In the listing below, start your output at the line with "theorem isLocalHom_toResidueValuationSubring (T" and end it after the line with "rw [← map_mul, ←", copying every line exactly.

> **EXTRACTED RECORDS**

┄┄┄┄┄┄

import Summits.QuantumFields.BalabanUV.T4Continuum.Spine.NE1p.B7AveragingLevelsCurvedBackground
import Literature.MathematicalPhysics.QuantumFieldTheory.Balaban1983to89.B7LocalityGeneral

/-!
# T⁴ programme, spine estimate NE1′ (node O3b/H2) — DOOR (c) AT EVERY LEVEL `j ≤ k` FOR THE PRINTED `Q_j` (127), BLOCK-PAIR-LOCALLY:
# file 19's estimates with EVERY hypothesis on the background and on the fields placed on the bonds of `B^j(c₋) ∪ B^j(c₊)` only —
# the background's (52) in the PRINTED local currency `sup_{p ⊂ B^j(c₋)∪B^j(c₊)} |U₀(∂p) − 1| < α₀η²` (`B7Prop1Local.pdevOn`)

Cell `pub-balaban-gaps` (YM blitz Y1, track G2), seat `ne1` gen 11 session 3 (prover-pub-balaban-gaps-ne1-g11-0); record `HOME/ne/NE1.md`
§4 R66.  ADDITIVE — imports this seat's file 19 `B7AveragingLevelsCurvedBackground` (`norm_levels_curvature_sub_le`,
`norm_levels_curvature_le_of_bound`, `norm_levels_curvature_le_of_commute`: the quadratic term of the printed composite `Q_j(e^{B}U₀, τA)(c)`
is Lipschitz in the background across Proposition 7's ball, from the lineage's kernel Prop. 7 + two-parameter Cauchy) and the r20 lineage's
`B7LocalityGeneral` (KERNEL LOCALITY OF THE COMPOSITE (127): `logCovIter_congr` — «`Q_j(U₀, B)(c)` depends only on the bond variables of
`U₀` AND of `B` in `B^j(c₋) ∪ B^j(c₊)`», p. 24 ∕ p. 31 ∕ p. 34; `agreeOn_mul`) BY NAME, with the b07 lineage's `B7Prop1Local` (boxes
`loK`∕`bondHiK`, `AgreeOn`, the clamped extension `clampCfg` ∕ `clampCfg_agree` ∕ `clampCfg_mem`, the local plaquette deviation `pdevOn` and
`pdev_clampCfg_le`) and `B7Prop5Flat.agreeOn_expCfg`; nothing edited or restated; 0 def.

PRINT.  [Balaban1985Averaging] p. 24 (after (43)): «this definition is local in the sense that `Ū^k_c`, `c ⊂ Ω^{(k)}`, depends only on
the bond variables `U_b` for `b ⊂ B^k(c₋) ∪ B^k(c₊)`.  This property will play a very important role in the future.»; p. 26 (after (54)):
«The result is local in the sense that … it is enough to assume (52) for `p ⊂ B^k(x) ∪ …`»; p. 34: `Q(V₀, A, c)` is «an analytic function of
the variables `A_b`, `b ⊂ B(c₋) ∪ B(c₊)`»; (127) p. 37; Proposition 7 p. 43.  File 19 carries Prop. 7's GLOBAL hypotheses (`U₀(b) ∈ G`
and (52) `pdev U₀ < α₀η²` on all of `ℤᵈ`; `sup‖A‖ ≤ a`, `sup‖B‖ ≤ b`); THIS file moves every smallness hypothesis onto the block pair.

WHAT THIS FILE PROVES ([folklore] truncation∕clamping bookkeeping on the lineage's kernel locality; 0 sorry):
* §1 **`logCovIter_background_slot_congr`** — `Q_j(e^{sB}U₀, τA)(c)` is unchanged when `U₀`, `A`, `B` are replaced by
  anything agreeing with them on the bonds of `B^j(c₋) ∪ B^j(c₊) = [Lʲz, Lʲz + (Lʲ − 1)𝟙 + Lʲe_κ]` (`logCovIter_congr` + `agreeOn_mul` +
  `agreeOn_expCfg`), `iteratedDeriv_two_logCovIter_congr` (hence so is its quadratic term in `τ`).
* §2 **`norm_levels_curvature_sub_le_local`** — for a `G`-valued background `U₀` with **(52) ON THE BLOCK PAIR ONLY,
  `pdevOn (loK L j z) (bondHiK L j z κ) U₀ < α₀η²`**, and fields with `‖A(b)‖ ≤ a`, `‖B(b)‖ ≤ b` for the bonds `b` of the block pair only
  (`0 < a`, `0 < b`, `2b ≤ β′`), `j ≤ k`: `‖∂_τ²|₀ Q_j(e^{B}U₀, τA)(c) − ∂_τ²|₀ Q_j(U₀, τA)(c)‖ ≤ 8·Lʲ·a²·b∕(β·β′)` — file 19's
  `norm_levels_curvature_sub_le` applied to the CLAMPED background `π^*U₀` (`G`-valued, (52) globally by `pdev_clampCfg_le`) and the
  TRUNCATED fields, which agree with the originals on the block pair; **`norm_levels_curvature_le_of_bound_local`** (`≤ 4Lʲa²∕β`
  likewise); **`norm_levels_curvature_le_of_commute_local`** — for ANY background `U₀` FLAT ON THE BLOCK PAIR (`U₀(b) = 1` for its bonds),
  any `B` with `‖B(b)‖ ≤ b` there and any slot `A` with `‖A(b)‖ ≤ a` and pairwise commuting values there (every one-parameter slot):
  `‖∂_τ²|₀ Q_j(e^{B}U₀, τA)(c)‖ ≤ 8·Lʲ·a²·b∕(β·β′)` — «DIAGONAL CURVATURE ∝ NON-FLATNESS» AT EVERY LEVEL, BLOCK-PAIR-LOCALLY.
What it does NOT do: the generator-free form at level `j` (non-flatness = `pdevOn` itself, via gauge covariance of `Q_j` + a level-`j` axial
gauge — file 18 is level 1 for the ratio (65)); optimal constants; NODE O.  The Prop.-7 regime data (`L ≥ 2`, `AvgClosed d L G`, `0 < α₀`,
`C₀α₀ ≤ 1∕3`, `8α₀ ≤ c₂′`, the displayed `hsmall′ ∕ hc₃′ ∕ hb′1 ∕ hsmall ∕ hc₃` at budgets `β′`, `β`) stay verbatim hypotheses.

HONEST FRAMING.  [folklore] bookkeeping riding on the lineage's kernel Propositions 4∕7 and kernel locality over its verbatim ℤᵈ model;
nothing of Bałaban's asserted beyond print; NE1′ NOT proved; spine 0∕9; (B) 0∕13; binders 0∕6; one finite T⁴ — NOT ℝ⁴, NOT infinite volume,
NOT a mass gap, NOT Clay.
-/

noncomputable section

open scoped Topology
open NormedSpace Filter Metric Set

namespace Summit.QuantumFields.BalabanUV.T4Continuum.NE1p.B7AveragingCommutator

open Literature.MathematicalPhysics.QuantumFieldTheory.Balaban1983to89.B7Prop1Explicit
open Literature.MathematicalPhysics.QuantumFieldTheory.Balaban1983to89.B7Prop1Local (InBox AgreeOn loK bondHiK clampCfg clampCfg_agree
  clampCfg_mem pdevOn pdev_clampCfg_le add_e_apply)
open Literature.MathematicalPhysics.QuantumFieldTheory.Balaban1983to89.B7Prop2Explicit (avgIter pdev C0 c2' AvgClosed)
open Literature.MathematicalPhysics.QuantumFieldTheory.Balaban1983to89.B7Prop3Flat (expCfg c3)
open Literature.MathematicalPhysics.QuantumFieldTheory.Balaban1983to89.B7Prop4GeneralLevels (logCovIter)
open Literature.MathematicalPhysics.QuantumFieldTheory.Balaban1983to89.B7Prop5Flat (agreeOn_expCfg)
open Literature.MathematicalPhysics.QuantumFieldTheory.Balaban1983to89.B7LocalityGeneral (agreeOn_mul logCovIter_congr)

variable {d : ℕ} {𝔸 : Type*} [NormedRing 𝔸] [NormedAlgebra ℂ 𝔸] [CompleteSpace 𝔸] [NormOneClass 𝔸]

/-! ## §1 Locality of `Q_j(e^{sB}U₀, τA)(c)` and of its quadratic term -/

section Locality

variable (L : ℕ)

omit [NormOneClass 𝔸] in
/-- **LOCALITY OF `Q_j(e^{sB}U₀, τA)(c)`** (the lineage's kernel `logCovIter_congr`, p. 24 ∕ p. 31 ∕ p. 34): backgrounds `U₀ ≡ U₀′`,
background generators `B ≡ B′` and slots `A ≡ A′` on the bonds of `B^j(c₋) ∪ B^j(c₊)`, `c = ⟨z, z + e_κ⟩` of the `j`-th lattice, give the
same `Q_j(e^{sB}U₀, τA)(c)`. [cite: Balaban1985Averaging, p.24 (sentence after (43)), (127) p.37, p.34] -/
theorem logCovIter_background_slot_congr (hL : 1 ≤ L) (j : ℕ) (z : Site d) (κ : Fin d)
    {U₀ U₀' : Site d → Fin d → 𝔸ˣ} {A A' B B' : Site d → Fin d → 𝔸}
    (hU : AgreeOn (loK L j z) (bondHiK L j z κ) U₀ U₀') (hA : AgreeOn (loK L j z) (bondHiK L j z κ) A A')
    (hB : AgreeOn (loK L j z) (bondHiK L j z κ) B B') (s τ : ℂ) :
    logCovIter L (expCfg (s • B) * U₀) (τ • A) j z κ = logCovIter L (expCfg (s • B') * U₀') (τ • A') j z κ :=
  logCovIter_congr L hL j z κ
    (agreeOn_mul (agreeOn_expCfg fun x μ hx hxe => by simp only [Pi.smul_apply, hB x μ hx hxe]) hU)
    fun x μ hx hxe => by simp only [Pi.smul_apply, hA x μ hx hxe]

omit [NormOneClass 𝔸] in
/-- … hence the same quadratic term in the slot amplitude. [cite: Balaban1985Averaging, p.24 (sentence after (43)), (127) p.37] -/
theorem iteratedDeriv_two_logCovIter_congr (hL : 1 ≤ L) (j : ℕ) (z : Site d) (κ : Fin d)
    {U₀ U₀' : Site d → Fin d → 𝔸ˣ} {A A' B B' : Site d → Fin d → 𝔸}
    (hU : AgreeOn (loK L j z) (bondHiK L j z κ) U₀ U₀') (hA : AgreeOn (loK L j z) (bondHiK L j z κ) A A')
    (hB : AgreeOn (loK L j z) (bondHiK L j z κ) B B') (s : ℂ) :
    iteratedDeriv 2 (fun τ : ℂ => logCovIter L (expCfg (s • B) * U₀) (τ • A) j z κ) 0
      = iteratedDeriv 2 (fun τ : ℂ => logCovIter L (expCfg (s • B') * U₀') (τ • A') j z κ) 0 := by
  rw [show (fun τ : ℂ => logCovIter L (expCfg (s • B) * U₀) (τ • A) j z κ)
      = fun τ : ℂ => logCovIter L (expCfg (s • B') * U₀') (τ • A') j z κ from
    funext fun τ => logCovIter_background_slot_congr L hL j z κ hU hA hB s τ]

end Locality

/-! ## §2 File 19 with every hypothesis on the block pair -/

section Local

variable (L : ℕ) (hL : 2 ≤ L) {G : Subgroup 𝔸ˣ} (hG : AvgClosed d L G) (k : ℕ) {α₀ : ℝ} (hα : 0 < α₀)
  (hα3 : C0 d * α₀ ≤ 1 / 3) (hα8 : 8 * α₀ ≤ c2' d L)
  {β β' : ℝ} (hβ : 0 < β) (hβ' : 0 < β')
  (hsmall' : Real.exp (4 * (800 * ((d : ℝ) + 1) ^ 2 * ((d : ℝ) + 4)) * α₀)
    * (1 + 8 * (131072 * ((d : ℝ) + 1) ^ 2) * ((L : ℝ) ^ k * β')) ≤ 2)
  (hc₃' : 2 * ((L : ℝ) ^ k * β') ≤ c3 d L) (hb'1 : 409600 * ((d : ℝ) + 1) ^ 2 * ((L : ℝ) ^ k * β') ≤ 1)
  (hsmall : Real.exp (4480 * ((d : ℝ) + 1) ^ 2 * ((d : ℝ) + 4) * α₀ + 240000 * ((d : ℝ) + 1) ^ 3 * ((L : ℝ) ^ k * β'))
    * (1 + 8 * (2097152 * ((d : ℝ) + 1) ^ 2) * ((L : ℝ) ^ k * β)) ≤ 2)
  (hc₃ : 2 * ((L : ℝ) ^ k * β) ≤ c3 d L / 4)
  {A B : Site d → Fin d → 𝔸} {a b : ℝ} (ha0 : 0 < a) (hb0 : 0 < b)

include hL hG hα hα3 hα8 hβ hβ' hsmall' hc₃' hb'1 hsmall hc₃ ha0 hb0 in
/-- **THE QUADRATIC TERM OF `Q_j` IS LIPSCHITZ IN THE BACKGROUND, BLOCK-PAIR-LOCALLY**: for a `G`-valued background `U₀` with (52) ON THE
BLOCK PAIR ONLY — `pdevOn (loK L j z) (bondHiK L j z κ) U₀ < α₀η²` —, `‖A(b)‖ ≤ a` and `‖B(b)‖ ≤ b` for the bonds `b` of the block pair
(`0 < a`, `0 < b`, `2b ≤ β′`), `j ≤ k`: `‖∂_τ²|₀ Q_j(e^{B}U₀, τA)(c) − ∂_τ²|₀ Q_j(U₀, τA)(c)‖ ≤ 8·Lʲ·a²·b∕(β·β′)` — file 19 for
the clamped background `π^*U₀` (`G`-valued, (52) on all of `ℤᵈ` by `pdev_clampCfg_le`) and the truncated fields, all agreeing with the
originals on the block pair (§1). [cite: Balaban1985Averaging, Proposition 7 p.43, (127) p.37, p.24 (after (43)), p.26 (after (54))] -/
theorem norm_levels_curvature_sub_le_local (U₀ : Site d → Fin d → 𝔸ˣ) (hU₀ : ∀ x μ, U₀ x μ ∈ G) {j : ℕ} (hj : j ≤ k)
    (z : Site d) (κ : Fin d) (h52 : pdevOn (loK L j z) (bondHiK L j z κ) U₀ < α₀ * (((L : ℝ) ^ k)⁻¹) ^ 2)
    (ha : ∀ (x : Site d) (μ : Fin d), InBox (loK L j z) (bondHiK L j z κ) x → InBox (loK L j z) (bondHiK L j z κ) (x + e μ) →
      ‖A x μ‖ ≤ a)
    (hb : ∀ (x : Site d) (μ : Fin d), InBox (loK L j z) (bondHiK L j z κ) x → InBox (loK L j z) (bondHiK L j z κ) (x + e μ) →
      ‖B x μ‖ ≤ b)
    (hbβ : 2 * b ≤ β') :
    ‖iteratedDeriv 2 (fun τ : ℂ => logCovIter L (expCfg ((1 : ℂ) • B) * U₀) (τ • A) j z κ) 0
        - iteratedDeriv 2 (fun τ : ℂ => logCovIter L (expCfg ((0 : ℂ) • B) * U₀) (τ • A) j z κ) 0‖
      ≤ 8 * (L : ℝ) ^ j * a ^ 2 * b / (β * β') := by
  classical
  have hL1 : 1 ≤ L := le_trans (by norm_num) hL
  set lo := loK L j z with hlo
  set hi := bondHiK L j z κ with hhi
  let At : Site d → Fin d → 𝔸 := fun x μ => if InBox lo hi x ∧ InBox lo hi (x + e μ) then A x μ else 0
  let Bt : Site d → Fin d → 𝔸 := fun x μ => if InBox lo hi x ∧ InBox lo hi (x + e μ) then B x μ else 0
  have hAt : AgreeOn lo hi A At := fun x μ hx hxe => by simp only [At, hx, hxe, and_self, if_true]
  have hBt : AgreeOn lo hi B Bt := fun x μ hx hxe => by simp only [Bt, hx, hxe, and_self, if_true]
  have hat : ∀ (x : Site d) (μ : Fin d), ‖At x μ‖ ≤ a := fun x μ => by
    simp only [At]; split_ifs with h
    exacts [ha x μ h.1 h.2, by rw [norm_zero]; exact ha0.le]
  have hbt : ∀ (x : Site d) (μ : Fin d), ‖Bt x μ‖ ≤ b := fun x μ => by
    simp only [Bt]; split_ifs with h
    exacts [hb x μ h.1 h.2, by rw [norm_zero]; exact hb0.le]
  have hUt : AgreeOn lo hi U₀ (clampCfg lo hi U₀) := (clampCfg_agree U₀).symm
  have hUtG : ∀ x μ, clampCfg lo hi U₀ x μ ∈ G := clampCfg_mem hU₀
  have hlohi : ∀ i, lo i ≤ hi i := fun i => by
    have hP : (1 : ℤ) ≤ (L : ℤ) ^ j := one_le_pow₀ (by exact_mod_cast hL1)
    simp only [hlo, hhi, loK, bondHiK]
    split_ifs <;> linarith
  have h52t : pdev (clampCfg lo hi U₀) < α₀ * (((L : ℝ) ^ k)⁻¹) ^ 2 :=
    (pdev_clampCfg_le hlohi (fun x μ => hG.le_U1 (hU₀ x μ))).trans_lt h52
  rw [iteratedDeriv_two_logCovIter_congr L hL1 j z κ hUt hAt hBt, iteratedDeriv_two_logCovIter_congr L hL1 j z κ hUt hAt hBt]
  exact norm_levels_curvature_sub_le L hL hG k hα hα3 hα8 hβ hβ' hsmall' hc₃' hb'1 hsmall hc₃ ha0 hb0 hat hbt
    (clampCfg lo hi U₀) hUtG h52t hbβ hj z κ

┄┄┄┄┄┄

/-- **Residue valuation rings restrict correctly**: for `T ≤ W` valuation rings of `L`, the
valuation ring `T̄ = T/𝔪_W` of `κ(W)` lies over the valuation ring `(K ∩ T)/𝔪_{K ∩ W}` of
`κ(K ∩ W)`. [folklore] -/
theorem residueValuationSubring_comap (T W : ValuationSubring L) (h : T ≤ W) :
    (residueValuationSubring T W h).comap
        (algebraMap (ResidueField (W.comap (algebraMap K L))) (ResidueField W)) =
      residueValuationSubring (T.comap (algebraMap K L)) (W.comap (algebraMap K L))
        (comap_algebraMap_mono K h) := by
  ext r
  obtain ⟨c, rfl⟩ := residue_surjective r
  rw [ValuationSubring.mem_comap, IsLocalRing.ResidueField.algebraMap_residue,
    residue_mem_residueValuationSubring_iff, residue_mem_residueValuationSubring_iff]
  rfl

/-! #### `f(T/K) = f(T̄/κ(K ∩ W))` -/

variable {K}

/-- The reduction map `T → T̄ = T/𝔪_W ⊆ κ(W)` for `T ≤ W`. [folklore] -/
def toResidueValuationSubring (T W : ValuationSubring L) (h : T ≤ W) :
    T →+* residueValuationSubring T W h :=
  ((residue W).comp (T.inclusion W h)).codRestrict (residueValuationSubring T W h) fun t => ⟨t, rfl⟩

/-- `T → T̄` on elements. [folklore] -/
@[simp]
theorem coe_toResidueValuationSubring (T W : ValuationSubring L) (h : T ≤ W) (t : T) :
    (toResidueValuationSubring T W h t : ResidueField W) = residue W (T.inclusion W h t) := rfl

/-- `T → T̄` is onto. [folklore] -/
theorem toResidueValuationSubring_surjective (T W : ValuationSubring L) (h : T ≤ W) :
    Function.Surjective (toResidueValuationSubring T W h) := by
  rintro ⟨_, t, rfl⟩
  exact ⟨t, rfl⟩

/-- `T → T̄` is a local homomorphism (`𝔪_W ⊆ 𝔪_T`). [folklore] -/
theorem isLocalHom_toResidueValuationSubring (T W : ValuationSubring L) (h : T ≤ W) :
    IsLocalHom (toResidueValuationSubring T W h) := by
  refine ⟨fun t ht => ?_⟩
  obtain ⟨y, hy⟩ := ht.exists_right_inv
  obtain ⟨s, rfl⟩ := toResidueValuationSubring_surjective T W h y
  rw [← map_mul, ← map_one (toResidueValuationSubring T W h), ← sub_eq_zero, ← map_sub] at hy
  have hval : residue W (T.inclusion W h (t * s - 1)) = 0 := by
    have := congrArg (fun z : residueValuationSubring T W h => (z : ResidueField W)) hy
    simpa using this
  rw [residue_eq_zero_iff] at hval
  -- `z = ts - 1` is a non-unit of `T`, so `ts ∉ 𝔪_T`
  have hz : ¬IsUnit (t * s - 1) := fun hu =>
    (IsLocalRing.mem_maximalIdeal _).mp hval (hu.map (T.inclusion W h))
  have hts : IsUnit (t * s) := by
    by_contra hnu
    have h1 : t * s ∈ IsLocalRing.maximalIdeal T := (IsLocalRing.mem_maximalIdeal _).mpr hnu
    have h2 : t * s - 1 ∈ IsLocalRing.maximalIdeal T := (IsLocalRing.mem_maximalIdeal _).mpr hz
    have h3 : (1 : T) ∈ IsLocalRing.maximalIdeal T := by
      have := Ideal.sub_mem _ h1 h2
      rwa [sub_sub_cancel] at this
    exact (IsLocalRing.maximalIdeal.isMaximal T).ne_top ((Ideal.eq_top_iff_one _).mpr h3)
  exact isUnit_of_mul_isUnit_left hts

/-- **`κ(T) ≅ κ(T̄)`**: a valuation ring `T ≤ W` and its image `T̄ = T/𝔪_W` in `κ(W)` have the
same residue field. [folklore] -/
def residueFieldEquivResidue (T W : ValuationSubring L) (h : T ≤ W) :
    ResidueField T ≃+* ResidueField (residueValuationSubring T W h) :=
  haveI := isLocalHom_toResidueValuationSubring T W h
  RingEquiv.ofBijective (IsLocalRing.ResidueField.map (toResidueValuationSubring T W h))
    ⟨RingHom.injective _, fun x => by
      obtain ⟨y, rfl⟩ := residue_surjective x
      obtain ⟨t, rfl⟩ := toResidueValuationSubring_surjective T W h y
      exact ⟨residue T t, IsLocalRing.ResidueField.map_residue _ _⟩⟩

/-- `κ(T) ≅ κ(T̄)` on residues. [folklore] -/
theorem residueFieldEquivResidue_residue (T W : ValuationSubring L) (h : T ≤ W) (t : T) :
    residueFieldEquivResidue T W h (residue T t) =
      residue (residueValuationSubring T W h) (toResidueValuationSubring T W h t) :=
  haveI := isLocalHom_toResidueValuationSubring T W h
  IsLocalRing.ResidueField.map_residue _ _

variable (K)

┄┄┄┄┄┄

> **EXERCISE SOLUTION**
theorem isLocalHom_toResidueValuationSubring (T W : ValuationSubring L) (h : T ≤ W) :
    IsLocalHom (toResidueValuationSubring T W h) := by
  refine ⟨fun t ht => ?_⟩
  obtain ⟨y, hy⟩ := ht.exists_right_inv
  obtain ⟨s, rfl⟩ := toResidueValuationSubring_surjective T W h y
  rw [← map_mul, ← map_one (toResidueValuationSubring T W h), ← sub_eq_zero, ← map_sub] at hy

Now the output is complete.